Data in this exercise below:

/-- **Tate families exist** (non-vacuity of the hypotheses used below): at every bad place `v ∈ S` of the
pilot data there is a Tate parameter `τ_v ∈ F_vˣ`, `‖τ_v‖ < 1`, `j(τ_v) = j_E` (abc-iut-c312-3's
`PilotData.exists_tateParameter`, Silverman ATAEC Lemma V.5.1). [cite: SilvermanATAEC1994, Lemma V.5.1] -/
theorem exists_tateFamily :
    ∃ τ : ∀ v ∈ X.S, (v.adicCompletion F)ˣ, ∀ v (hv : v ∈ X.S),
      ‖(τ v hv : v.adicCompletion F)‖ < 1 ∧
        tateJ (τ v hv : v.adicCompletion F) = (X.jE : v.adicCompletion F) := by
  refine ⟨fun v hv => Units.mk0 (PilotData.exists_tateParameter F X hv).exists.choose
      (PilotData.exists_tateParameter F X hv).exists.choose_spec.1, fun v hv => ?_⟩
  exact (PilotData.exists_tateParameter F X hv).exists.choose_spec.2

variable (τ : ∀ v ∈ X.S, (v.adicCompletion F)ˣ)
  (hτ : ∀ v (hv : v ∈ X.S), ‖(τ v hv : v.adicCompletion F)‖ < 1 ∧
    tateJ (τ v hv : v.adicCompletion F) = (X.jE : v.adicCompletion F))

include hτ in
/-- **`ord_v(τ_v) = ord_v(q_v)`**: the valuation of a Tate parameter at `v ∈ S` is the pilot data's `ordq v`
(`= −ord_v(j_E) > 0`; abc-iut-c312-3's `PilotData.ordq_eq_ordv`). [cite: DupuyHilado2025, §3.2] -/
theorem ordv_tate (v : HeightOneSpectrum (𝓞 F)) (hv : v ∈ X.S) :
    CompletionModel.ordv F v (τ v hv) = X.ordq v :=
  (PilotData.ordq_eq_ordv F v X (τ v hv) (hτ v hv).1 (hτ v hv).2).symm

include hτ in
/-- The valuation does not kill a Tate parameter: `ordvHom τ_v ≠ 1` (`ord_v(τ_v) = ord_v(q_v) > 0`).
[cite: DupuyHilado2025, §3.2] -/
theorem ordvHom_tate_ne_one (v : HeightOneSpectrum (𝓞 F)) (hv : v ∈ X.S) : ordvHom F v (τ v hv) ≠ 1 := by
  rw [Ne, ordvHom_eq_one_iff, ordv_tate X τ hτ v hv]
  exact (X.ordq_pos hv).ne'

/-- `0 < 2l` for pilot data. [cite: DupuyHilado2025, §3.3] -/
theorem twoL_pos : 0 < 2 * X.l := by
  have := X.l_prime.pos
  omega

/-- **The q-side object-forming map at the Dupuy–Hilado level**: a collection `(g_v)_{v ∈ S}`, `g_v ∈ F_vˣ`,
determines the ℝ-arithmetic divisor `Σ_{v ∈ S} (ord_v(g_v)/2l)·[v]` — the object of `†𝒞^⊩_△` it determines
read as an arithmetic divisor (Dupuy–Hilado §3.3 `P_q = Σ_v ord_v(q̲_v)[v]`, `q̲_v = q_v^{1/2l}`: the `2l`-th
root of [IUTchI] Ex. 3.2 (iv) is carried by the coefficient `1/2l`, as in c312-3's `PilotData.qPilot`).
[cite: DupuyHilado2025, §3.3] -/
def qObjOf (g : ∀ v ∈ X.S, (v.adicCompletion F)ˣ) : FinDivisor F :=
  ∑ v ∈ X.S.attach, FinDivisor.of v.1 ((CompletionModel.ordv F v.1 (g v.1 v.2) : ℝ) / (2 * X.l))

End of Data in this exercise.
Data in this exercise below:

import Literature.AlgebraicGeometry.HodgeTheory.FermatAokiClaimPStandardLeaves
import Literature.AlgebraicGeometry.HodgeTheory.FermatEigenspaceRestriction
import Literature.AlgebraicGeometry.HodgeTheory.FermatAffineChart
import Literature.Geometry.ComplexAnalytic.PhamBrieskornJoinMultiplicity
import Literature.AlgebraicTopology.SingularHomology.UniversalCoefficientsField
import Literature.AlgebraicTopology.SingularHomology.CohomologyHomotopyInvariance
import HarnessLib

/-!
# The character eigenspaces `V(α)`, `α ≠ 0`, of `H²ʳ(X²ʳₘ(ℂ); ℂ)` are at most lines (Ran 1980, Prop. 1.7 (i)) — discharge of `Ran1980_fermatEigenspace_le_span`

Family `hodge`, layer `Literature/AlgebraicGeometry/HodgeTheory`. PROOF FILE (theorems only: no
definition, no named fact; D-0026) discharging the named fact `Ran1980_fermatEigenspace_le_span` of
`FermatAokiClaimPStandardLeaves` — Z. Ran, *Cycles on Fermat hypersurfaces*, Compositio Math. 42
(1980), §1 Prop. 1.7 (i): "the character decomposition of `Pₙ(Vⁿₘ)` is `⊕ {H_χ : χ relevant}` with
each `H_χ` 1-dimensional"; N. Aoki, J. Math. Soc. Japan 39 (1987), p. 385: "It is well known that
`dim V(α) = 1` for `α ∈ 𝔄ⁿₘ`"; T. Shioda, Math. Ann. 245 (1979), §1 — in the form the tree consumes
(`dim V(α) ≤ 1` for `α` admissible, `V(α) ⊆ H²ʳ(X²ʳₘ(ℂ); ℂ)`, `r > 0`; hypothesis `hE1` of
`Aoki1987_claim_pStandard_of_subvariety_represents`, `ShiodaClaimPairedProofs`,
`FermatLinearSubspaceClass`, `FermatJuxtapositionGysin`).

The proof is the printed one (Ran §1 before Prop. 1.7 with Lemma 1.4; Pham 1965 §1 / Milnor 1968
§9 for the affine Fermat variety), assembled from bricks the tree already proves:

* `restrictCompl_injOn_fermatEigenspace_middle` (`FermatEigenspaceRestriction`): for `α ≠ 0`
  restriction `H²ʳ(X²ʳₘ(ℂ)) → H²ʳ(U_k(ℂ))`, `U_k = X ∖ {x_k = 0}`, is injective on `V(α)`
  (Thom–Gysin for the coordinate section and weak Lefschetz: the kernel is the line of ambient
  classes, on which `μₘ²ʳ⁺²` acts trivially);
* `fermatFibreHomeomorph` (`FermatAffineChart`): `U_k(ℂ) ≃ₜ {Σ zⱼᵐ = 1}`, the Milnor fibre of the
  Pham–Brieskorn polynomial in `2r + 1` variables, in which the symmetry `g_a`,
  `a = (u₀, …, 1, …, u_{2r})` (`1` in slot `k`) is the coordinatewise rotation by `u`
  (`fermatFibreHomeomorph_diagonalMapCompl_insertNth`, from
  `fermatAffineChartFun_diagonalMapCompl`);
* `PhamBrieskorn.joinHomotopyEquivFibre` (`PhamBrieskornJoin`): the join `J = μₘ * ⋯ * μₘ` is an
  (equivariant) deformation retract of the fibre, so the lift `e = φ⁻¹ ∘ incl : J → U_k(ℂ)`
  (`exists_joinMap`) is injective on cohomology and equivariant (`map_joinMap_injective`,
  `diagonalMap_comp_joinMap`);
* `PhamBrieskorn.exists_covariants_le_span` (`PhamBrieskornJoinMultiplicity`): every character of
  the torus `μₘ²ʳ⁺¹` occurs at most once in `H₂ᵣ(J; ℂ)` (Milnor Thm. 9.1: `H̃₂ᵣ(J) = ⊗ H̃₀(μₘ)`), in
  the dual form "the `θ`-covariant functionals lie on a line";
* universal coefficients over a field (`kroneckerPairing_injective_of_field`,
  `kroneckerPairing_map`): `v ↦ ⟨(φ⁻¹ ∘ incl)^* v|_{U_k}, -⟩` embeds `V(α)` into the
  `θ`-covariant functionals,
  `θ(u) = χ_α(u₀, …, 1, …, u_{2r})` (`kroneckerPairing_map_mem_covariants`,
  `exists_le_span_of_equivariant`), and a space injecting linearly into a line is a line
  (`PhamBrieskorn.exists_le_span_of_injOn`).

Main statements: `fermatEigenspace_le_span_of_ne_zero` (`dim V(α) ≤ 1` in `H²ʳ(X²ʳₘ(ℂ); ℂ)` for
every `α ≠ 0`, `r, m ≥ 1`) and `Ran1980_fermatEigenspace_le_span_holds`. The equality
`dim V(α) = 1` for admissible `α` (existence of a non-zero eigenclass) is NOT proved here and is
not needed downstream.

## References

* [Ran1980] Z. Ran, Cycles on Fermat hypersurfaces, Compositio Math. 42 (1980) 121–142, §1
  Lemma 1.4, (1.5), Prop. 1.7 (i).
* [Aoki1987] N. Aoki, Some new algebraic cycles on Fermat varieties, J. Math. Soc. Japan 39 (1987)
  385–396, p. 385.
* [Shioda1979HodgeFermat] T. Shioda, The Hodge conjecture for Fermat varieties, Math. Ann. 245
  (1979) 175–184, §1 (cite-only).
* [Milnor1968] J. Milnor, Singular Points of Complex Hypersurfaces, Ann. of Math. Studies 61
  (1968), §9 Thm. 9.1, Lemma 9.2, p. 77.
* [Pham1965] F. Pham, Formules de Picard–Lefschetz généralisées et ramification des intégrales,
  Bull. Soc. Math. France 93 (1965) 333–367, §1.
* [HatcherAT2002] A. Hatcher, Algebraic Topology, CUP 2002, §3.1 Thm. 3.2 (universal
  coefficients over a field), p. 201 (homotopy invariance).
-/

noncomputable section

End of Data in this exercise.

Work instructions.
In the entries above, identify every line with the word "FinDivisor". Copy those lines.

Written response.
def qObjOf (g : ∀ v ∈ X.S, (v.adicCompletion F)ˣ) : FinDivisor F :=
  ∑ v ∈ X.S.attach, FinDivisor.of v.1 ((CompletionModel.ordv F v.1 (g v.1 v.2) : ℝ) / (2 * X.l))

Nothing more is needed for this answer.